→ The task
Take every line from the material that has the word "approximate" in it.

Top of Records supplied

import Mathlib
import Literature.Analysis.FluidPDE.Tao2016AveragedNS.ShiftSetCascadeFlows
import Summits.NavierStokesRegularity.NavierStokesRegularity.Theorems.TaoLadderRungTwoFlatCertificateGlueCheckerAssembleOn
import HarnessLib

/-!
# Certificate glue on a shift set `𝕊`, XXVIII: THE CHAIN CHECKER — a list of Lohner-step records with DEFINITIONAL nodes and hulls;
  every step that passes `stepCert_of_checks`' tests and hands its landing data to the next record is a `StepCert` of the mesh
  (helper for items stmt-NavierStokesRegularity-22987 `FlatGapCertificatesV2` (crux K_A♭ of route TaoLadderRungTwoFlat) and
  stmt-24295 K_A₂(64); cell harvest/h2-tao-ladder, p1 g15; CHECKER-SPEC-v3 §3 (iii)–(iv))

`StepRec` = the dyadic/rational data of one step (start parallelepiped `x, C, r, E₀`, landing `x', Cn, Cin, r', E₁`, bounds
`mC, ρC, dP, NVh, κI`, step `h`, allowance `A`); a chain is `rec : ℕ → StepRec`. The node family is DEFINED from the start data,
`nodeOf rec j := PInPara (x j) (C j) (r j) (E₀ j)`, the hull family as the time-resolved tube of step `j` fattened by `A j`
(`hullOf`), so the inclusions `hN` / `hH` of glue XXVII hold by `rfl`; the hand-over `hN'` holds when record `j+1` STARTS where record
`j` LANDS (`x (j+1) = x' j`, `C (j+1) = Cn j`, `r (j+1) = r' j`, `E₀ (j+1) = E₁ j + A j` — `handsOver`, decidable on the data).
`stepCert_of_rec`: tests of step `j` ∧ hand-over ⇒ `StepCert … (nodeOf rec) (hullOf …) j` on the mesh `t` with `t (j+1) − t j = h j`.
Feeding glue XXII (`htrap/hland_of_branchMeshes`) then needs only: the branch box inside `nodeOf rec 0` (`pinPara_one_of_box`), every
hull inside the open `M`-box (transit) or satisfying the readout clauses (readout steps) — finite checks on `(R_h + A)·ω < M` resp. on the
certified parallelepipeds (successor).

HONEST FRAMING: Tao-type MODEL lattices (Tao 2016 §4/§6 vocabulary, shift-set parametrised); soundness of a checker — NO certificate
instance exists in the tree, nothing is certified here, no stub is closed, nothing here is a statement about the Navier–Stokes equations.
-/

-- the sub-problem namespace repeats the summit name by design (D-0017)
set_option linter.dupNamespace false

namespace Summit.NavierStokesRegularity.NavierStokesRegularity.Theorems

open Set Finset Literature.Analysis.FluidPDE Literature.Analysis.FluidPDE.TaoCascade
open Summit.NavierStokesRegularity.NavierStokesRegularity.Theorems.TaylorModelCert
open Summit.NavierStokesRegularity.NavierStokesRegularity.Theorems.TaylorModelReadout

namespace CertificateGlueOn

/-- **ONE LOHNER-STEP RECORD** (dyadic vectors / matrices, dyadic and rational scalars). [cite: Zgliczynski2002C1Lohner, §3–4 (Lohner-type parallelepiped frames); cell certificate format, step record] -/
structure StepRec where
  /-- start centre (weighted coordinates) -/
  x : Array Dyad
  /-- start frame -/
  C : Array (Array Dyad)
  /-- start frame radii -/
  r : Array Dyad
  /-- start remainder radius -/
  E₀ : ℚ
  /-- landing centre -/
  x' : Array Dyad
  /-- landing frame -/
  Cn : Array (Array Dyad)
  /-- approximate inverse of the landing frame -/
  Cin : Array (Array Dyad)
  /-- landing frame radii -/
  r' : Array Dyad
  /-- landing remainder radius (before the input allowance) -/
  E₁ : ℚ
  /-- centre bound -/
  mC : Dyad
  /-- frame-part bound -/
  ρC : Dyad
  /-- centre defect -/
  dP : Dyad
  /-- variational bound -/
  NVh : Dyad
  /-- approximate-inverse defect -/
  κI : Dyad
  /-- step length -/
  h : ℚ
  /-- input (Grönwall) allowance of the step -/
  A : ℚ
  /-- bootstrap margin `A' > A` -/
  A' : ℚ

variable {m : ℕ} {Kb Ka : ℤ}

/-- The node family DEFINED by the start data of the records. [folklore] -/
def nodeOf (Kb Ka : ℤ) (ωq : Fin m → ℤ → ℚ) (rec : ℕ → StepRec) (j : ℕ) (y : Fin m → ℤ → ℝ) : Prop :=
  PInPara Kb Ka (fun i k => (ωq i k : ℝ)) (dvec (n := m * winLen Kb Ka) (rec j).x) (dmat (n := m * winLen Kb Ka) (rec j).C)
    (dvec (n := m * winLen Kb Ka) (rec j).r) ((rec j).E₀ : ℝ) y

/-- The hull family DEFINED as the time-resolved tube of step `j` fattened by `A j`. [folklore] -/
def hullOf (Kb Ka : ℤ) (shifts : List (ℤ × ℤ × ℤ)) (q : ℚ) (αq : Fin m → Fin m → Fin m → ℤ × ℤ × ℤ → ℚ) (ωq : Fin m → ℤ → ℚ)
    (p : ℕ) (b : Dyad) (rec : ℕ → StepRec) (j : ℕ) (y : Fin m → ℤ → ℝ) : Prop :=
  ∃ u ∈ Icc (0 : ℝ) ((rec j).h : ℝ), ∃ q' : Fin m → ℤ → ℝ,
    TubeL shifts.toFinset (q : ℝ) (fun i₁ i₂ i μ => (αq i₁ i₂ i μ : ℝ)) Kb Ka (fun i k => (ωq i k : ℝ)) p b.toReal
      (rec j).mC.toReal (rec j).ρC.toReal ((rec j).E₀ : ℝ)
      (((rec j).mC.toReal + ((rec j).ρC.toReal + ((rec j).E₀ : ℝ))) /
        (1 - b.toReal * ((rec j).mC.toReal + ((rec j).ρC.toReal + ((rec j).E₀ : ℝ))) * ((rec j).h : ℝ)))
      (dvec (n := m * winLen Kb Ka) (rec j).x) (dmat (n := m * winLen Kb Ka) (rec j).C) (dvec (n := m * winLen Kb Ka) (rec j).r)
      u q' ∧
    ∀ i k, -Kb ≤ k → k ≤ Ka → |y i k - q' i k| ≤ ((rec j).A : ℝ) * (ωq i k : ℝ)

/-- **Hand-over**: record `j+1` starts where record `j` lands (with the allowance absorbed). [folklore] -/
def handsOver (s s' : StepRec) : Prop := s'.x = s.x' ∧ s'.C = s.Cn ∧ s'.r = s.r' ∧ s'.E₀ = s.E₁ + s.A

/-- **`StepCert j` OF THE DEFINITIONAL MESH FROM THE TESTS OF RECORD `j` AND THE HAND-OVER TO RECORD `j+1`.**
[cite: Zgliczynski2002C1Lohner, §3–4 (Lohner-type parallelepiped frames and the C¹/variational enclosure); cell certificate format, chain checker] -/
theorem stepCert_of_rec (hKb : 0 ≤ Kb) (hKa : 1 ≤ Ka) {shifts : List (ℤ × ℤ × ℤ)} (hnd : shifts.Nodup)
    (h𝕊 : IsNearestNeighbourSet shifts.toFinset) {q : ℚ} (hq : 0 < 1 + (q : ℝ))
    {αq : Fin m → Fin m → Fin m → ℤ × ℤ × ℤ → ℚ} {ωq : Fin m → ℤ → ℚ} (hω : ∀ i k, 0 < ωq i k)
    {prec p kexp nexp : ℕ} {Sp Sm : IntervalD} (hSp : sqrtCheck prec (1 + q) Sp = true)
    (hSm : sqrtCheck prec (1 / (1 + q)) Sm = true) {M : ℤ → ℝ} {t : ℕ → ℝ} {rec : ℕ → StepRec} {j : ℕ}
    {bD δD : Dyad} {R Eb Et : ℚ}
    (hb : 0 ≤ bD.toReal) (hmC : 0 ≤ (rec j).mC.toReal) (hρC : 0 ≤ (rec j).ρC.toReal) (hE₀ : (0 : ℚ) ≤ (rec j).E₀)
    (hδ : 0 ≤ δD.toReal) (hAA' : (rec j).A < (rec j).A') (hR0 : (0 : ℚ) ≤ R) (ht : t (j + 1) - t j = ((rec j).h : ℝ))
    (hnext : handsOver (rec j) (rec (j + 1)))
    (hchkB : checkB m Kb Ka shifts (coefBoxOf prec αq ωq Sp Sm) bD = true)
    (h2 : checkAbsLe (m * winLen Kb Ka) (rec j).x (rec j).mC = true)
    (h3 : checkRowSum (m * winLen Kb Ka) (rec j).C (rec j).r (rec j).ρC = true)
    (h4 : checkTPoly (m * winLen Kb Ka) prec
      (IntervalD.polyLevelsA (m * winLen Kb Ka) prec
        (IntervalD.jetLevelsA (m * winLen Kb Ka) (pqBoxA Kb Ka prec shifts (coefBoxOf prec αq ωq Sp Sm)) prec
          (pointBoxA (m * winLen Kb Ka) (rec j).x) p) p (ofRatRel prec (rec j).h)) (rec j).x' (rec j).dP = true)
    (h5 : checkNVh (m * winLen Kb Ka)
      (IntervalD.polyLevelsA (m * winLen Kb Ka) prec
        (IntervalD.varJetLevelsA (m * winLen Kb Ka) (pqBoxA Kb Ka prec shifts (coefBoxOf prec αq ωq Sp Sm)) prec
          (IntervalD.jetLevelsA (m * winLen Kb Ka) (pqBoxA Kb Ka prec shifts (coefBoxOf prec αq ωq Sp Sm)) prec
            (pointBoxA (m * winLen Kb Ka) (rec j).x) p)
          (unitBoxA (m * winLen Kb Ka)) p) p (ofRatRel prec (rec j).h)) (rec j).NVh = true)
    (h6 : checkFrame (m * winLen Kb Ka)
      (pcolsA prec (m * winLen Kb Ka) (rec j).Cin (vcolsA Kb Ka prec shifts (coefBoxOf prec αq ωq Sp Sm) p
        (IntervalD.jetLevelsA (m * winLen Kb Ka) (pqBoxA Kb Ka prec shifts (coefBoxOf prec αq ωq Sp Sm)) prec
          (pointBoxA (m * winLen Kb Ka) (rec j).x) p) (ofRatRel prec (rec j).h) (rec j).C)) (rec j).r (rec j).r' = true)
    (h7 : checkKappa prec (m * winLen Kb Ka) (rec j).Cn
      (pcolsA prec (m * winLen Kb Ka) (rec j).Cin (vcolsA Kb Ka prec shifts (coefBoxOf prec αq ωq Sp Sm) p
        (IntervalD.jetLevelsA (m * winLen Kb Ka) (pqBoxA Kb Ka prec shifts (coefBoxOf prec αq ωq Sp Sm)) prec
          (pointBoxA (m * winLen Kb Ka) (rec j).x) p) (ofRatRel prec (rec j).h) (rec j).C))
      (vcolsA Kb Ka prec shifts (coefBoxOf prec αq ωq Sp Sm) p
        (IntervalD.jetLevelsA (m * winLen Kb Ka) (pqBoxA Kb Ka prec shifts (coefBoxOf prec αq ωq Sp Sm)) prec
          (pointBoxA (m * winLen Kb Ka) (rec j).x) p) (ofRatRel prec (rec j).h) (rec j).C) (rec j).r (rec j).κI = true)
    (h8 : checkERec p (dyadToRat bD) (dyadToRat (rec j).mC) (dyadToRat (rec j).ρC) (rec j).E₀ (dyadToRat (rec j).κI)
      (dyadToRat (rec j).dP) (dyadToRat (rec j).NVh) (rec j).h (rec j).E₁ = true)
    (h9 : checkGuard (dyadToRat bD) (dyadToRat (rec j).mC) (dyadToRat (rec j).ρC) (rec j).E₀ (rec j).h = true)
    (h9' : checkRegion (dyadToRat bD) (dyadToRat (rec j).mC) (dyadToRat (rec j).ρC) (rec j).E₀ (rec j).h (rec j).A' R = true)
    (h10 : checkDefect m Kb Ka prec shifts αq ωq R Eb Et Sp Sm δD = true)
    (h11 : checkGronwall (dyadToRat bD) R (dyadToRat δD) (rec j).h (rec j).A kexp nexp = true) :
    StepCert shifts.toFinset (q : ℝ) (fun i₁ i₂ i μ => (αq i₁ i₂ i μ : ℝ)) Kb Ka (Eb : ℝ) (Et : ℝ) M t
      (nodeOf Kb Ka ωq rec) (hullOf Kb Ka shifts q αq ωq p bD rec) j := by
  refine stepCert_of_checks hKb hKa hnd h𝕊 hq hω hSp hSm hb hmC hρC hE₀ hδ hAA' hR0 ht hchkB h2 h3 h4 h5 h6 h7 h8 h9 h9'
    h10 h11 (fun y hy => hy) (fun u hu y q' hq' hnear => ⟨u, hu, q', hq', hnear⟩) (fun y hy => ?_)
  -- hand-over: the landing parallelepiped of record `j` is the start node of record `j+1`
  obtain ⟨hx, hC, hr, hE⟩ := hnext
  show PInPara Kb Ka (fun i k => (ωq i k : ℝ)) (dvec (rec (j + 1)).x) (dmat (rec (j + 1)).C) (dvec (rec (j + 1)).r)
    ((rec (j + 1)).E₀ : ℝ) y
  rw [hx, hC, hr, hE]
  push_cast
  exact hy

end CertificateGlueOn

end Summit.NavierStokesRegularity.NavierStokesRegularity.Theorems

Bottom of Records supplied

→ Task response
  /-- approximate inverse of the landing frame -/
  /-- approximate-inverse defect -/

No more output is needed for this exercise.